The EvalHub Python SDK provides synchronous and asynchronous clients for the EvalHub REST API, plus an adapter framework for building evaluation integrations.

Installation

pip install eval-hub-sdk[client]    # Client only
pip install eval-hub-sdk[adapter]   # Adapter SDK (includes mlflow, oras, olot)
pip install eval-hub-sdk[all]       # Everything

Quick Start

Synchronous
Asynchronous

from evalhub import SyncEvalHubClient
from evalhub.models.api import ModelConfig, BenchmarkConfig, JobSubmissionRequest

with SyncEvalHubClient(base_url="http://localhost:8080") as client:
    job = client.jobs.submit(JobSubmissionRequest(
        name="llama3-mmlu-eval",
        model=ModelConfig(url="http://vllm:8000/v1", name="llama-3-8b"),
        benchmarks=[BenchmarkConfig(id="mmlu", provider_id="lm_evaluation_harness")]
    ))

    result = client.jobs.wait_for_completion(job.id, timeout=3600)
    print(f"Status: {result.status}, Results: {result.results}")
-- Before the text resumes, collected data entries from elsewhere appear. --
/-! ### Hodge correspondences act into `N¹` under the Hodge conjecture (Voisin 2025, Prop. 4.8) -/

/-- **Under the Hodge conjecture, a rational Hodge class `κ` of type `(e,e)` on `X ⊗ Y`
(`dim X = n`, `dim Y = m`, `e ≥ m + s`) acts `Hᵃ(Y(ℂ)) → Hᵇ(X(ℂ))` INTO `Nˢ Hᵇ(X)`** (Voisin 2025,
proof of Prop. 4.8): HC puts `κ` in `algebraicClasses (X ⊗ Y) e = Nᵉ H^{2e}`, so `κ` dies off one
closed `Z` of codimension `≥ e` (`exists_isClosed_of_mem_supportedClasses`); `pr_Y^* c ∪ κ` dies off
`Z` too (`cupProduct_map`), and `pr_{X*}` of a class supported in codimension `≥ e` on the
`(n + m)`-fold `X ⊗ Y` is supported in codimension `≥ e - m` on `X`
(`complexGysin_mem_supportedClasses`, with the theorems `gysinMap_restrictCompl_eq_zero_of_field ℂ`
and `OrientationFamily.hasPoincareDuality`).
[cite: Voisin2025, Prop. 4.8 (proof)] [cite: Fulton1998, App. B] -/
theorem corrAction_mem_supportedClasses_of_hodgeConjecture (hHC : _root_.HodgeConjecture)
    (μ : OrientationFamily) {n m : ℕ} {X Y : SchemeOver ℂ} (hX : IsSmoothProjective n X)
    (hY : IsSmoothProjective m Y) {a e b s : ℕ} (hab : a + 2 * e = b + 2 * m) (he : m + s ≤ e)
    {κ : complexBetti (X ⊗ Y) (2 * e)} (hκ : IsRationalClass κ)
    (hκt : IsOfHodgeType (n + m) (X ⊗ Y) (2 * e) e e κ) (c : complexBetti Y a) :
    corrAction μ hX hY hab κ c ∈ supportedClasses X b s := by
  have hκalg : κ ∈ supportedClasses (X ⊗ Y) (2 * e) e :=
    (hHC (IsSmoothProjective.tensor_holds hX hY)).2 e κ hκ hκt
  obtain ⟨Z, hZcl, hZcod, hκZ⟩ := exists_isClosed_of_mem_supportedClasses hκalg
  rw [corrAction_apply]
  refine complexGysin_mem_supportedClasses (gysinMap_restrictCompl_eq_zero_of_field ℂ) μ
    μ.hasPoincareDuality (IsSmoothProjective.tensor_holds hX hY) hX (fst X Y) _ (r := e) (s := s)
    (by omega) ?_
  refine mem_supportedClasses_of_restrictCompl_eq_zero hZcl hZcod ?_
  rw [complexBetti.restrictCompl, cupProduct_map]
  rw [complexBetti.restrictCompl] at hκZ
  rw [hκZ, map_zero]

/-- **Under the Hodge conjecture the whole supremum of Hodge-correspondence images from lower
degrees lies in `N¹ H²ᵖ(X)`** (`e ≥ m + 1` gives codimension `≥ 1` on `X`).
[cite: Voisin2025, Prop. 4.8] -/
theorem hodgeCorrespondences_le_supportedClasses_of_hodgeConjecture (hHC : _root_.HodgeConjecture)
    {p : ℕ} {X : SchemeOver ℂ} (hX : IsSmoothProjective (2 * p) X) :
    (⨆ (μ : OrientationFamily) (m : ℕ) (Y : SchemeOver ℂ) (hY : IsSmoothProjective m Y)
        (a : ℕ) (e : ℕ) (hab : a + 2 * e = 2 * p + 2 * m) (_ : m + 1 ≤ e)
        (κ : complexBetti (X ⊗ Y) (2 * e)) (_ : IsRationalClass κ)
        (_ : IsOfHodgeType (2 * p + m) (X ⊗ Y) (2 * e) e e κ),
        LinearMap.range (corrAction μ hX hY hab κ)) ≤ supportedClasses X (2 * p) 1 := by
  refine iSup_le fun μ ↦ iSup_le fun m ↦ iSup_le fun Y ↦ iSup_le fun hY ↦ iSup_le fun a ↦
    iSup_le fun e ↦ iSup_le fun hab ↦ iSup_le fun he ↦ iSup_le fun κ ↦ iSup_le fun hκ ↦
    iSup_le fun hκt ↦ ?_
  rintro _ ⟨c, rfl⟩
  exact corrAction_mem_supportedClasses_of_hodgeConjecture hHC μ hX hY hab he hκ hκt c
import Literature.AlgebraicGeometry.Resolution.ValuedFunctionFieldsLemmas
import Mathlib.Algebra.Polynomial.Taylor
import Mathlib.Algebra.Polynomial.HasseDeriv
import HarnessLib

/-!
# Kaplansky approximation and smooth uniformization of immediate rational function fields (Knaf–Kuhlmann 2009, Lemmas 2.5, 2.18, 3.9)

Topic: `Literature/AlgebraicGeometry/Resolution`. A PROVED leaf in the decomposition of the
named fact `KnafKuhlmann2009_Thm11` (Knaf–Kuhlmann 2009, Thm. 1.1;
`FiniteExtensionUniformization.lean`): the case `n = 1` of its proof rests on Prop. 3.10
("immediate valued function fields of transcendence degree 1 over a separably tame field
are strongly smoothly `O_K`-uniformizable"), which is Thm. 3.8 (henselian rationality,
[K8]) + Lemma 3.9 (this file) + Lemma 3.7 (2) / Cor. 3.6 (`isSmoothlyUniformizableIn_of_inertial`,
`AbhyankarInertialGeneration.lean`). Lemma 3.9 in turn is Kaplansky approximation,
Lemma 2.18, whose hypothesis is condition (3) of Lemma 2.17 (Kaplansky–Kuhlmann; taken here
as a hypothesis).

* `coeff_hasseDeriv_mem`, `coeff_taylor_mem`, `exists_polynomial_eval_eq_of_mem_closure` —
  PROVED bookkeeping: Hasse derivatives / Taylor coefficients of polynomials over a subfield
  `K`, and `K[z] = {P(z)}`.
* `exists_valuation_sub_lt` — PROVED, **Lemma 2.5**: for `K(z)|K` immediate and `z ∉ K` the
  values `v(z - a)`, `a ∈ K`, have no maximum.
* `exists_center_taylor_valuation_ne` — PROVED, **Lemma 2.18**: under condition (3), for
  finitely many polynomials `f` over `K` there are `a, b ∈ K` with `v(b) = v(z - a)` such that
  the non-zero Taylor terms `f^{[i]}(a) bⁱ` have pairwise distinct values.
* `exists_dominant_taylor_term` — PROVED, formula (4)/(10): then `f(z) = t · f̃(z̃)`,
  `z̃ = (z - a)/b`, `t ∈ K`, `f̃ ∈ O_K[X]`, `v(f̃(z̃)) = 0`.
* `isSmoothlyUniformizableIn_of_immediate_of_kaplansky` — PROVED, **Lemma 3.9**: if
  `K(z)|K` is immediate, `z` transcendental over `K`, and condition (3) holds, then every
  finite `Z ⊆ O_{K(z)}` is smoothly `O_K`-uniformizable, on the polynomial model `O_K[z̃]`.

## Source

* H. Knaf, F.-V. Kuhlmann, *Every place admits local uniformization in a finite extension of
  the function field*, Adv. Math. 221 (2009) 428–453 = arXiv:math/0702856v1: Lemma 2.5
  (p. 8), §2.4, Lemmas 2.17, 2.18 (pp. 12–13), Lemma 3.9 (pp. 18–19). Pages refer to the
  arXiv PDF.

## Rendering notes

Ambient form as in `ValuedFunctionFields.lean`: `(Ω, V)` a valued field, `K : Subfield Ω`,
`K(z) = Subfield.closure (K ∪ {z})`, `O_K = V ∩ K` (the base ring `↥(V.toSubring ⊓ K.toSubring)`
of `IsSmoothlyUniformizableIn`); polynomials "over `K`" are polynomials over `Ω` with
coefficients in `K`; "`K(z)|K` immediate" ↦ every non-zero element of `K(z)` has the value
of an element of `K` and every element of `O_{K(z)}` is congruent to an element of `K`
modulo the maximal ideal; "`z` transcendental over `K`" ↦ no non-zero polynomial over `K`
vanishes at `z`; the balls `B(z, β)` of condition (3) ↦ `{a ∈ K : v(z - a) ≥ v(z - a₀)}` for a
centre `a₀ ∈ K` (the non-vacuous reading of (3)); values are written multiplicatively
(`V.valuation`, so "`≥`" of the paper is `≤`).
-/

noncomputable section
from evalhub import AsyncEvalHubClient
from evalhub.models.api import ModelConfig, BenchmarkConfig, JobSubmissionRequest

async with AsyncEvalHubClient(base_url="http://localhost:8080") as client:
    job = await client.jobs.submit(JobSubmissionRequest(
        name="llama3-mmlu-eval",
        model=ModelConfig(url="http://vllm:8000/v1", name="llama-3-8b"),
        benchmarks=[BenchmarkConfig(id="mmlu", provider_id="lm_evaluation_harness")]
    ))

    result = await client.jobs.wait_for_completion(job.id, timeout=3600)

Client Configuration

client = SyncEvalHubClient(
    base_url="http://localhost:8080",
    auth_token=None,              # Bearer token (or use auth_token_path)
    auth_token_path=None,         # Path to token file
    ca_bundle_path=None,          # CA bundle for TLS
    insecure=False,               # Skip TLS verification
    tenant=None,                  # Namespace for multi-tenant deployments (X-Tenant header)
    timeout=30.0,                 # Request timeout (seconds)
    max_retries=3,                # Retry attempts for 5xx/timeout/connection errors
    retry_initial_delay=1.0,      # Initial retry delay (seconds)
    retry_max_delay=60.0,         # Max retry delay
    retry_backoff_factor=2.0,     # Exponential backoff multiplier
    retry_randomization=True,     # Add jitter to retries
)

Auth resolution order: explicit token → token file → Kubernetes ServiceAccount token.

Resource Operations

Providers

providers = client.providers.list()
provider = client.providers.get("lm_evaluation_harness")

Benchmarks

benchmarks = client.benchmarks.list()
benchmarks = client.benchmarks.list(provider_id="lm_evaluation_harness")
benchmarks = client.benchmarks.list(category="math")

Collections

collections = client.collections.list()
collection = client.collections.get("healthcare_safety_v1")

Jobs

from evalhub.models.api import JobSubmissionRequest, ModelConfig, BenchmarkConfig, JobStatus

job = client.jobs.submit(JobSubmissionRequest(
    name="llama3-multi-benchmark",
    model=ModelConfig(url="http://vllm:8000/v1", name="llama-3-8b"),
    benchmarks=[
        BenchmarkConfig(id="mmlu", provider_id="lm_evaluation_harness"),
        BenchmarkConfig(id="hellaswag", provider_id="lighteval"),
    ]
))

status = client.jobs.get(job.id)
all_jobs = client.jobs.list(status=JobStatus.RUNNING)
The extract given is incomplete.